▶ **HOW TO COMPLETE THIS TASK**:
Check each line of the data for "hgerm" and select those that have it.
··· ENTRIES SHOWN
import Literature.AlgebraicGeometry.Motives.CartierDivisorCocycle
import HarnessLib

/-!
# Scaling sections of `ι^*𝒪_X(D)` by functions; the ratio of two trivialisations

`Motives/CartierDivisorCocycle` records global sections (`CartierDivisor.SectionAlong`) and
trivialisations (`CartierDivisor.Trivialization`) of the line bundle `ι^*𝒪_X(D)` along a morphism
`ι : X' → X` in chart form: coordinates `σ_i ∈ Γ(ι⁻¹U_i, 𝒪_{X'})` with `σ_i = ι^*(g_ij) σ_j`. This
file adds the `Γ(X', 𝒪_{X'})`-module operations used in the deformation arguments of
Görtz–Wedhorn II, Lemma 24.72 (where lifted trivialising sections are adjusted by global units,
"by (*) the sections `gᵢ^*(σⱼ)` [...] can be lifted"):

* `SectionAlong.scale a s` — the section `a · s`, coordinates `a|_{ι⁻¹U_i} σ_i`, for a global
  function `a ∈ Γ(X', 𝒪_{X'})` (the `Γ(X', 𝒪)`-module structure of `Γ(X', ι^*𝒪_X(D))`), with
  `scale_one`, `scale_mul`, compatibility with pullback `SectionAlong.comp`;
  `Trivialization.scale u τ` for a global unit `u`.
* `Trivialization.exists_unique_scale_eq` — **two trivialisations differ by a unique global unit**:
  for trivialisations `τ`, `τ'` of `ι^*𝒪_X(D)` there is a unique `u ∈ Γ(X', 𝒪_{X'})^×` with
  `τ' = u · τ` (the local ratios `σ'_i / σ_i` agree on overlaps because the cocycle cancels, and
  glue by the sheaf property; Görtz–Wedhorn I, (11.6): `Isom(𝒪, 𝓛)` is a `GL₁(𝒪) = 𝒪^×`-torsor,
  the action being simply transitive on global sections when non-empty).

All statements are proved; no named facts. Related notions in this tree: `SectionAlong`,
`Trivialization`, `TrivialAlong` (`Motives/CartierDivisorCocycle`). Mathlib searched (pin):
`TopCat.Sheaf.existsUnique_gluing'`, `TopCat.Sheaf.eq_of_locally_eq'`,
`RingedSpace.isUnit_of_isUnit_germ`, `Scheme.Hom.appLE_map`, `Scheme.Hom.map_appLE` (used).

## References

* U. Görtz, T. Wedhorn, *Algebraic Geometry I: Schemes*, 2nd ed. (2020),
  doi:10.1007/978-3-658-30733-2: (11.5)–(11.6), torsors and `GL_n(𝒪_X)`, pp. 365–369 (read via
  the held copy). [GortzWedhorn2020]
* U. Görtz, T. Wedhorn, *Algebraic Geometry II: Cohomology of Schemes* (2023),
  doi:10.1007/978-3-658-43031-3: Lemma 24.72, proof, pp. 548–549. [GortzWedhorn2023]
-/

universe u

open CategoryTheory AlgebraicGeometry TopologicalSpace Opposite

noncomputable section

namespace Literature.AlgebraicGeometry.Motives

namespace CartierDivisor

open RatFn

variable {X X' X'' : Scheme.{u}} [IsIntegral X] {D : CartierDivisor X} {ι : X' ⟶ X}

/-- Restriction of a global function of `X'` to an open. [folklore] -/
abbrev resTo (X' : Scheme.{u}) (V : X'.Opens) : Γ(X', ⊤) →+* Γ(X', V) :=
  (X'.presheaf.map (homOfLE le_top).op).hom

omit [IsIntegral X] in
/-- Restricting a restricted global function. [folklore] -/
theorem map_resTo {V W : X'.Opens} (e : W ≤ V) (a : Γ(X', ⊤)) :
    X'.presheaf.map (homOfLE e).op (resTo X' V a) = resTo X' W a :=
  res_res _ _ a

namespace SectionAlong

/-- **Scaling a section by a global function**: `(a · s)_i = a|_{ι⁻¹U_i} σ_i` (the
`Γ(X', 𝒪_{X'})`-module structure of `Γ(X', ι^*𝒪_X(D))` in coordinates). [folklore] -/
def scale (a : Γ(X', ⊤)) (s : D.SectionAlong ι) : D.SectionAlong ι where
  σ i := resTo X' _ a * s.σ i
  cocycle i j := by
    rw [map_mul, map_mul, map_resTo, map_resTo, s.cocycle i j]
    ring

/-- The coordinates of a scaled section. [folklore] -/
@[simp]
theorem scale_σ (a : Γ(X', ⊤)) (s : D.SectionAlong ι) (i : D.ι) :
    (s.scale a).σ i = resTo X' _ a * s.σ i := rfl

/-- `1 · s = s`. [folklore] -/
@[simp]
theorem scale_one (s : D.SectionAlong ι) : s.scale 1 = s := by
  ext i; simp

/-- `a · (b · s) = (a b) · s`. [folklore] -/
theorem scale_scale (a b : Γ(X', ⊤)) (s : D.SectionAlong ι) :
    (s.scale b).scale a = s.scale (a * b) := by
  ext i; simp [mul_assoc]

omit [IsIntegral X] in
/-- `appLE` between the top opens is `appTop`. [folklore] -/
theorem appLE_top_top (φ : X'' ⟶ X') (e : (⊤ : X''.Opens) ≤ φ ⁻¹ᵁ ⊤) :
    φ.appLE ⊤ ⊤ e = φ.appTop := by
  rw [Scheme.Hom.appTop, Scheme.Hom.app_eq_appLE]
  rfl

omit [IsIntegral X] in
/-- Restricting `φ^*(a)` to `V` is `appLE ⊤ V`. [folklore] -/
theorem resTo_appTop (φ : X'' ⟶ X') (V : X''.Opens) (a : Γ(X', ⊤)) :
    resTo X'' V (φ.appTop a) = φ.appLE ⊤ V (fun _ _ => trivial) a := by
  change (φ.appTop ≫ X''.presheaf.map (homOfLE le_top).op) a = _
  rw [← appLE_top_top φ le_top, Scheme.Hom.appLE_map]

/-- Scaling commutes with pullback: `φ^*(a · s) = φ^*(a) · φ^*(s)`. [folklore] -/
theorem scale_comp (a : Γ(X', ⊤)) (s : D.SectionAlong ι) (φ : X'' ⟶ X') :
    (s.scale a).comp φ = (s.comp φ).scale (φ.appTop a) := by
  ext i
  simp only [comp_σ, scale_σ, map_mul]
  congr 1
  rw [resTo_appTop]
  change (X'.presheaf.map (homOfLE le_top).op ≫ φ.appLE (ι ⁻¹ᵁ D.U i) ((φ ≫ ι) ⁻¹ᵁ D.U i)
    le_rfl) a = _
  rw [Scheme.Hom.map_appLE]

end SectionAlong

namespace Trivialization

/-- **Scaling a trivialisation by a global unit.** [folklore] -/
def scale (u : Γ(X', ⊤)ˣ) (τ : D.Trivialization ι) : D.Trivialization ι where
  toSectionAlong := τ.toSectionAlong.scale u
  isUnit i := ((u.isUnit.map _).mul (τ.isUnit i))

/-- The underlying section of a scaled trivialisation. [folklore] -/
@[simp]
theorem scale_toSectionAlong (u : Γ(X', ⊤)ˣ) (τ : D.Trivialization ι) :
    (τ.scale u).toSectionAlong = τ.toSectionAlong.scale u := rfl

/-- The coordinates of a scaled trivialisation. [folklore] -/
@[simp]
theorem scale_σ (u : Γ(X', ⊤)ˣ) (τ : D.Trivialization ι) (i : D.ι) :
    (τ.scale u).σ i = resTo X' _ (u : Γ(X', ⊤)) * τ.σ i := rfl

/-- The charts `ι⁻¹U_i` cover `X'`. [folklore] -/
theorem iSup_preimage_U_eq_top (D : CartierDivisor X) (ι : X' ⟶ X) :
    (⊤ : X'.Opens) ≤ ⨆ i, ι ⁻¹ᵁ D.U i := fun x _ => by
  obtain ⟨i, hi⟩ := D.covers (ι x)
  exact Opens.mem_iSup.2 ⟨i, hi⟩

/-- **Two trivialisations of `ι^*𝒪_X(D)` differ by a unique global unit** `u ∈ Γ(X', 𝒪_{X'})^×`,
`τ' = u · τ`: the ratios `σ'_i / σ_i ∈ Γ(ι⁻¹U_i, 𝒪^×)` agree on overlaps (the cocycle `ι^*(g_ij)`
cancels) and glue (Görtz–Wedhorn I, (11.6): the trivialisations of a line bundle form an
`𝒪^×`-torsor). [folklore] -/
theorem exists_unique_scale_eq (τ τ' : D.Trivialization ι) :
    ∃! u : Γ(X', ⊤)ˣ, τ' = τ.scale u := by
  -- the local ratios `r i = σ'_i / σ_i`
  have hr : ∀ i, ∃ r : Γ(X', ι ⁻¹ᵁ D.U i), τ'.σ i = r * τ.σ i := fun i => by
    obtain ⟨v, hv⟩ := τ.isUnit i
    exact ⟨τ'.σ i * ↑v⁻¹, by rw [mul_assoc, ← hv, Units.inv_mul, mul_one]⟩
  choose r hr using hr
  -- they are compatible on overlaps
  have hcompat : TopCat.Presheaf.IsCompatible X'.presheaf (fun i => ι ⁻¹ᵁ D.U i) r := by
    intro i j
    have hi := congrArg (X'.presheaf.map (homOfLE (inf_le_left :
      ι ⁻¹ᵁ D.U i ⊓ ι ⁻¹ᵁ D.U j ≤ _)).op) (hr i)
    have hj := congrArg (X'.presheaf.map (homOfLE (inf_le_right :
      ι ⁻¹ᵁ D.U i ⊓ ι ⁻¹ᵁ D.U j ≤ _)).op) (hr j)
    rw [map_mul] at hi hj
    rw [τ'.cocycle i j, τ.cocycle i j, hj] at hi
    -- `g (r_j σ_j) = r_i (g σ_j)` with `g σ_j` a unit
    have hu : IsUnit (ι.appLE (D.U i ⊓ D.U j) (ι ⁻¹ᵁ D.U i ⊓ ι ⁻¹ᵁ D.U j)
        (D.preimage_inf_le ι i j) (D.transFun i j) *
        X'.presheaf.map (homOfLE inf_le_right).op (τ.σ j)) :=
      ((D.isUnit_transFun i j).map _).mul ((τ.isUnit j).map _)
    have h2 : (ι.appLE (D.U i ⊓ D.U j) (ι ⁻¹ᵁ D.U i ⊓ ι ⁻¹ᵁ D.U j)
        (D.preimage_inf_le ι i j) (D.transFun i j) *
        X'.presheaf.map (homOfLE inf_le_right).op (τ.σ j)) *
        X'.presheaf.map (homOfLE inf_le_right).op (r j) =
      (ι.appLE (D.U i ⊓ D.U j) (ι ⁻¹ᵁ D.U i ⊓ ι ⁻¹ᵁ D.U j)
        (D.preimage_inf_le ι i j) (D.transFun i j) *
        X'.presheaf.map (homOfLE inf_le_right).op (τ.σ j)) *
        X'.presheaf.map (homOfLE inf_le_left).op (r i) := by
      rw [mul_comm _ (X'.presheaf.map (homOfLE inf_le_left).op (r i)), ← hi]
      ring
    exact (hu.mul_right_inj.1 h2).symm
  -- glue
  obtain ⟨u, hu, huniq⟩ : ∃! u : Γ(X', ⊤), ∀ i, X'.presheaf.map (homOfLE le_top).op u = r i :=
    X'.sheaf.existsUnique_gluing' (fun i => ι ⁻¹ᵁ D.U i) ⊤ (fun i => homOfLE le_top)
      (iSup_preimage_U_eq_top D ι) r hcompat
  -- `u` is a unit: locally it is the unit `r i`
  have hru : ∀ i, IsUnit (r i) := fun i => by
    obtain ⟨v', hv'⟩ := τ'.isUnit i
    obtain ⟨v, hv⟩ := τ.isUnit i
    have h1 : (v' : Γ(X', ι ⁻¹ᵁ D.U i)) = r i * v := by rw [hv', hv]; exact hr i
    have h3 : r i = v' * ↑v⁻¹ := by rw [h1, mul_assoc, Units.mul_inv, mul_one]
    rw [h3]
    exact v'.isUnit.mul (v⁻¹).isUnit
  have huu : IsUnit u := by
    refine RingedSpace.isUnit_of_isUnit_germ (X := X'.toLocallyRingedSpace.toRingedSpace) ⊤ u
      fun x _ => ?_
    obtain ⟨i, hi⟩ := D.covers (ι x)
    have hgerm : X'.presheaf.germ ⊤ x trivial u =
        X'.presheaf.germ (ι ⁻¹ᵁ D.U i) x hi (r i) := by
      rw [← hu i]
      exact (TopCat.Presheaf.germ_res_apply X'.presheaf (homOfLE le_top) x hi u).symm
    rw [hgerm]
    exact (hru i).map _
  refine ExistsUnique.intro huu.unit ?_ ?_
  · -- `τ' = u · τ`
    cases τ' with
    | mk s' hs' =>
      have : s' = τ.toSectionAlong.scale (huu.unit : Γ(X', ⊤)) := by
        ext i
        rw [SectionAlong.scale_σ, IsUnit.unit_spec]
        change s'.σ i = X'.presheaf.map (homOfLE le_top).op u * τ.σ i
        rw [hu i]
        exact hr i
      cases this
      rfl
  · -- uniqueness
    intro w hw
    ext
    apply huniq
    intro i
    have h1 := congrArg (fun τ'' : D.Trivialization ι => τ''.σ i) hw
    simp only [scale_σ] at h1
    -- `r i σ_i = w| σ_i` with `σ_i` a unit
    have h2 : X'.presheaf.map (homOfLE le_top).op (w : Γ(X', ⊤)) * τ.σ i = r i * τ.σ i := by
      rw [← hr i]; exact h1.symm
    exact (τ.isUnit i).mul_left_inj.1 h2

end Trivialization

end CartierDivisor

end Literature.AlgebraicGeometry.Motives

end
······
▶ **RESPONSE TO THIS TASK**:
    have hgerm : X'.presheaf.germ ⊤ x trivial u =
    rw [hgerm]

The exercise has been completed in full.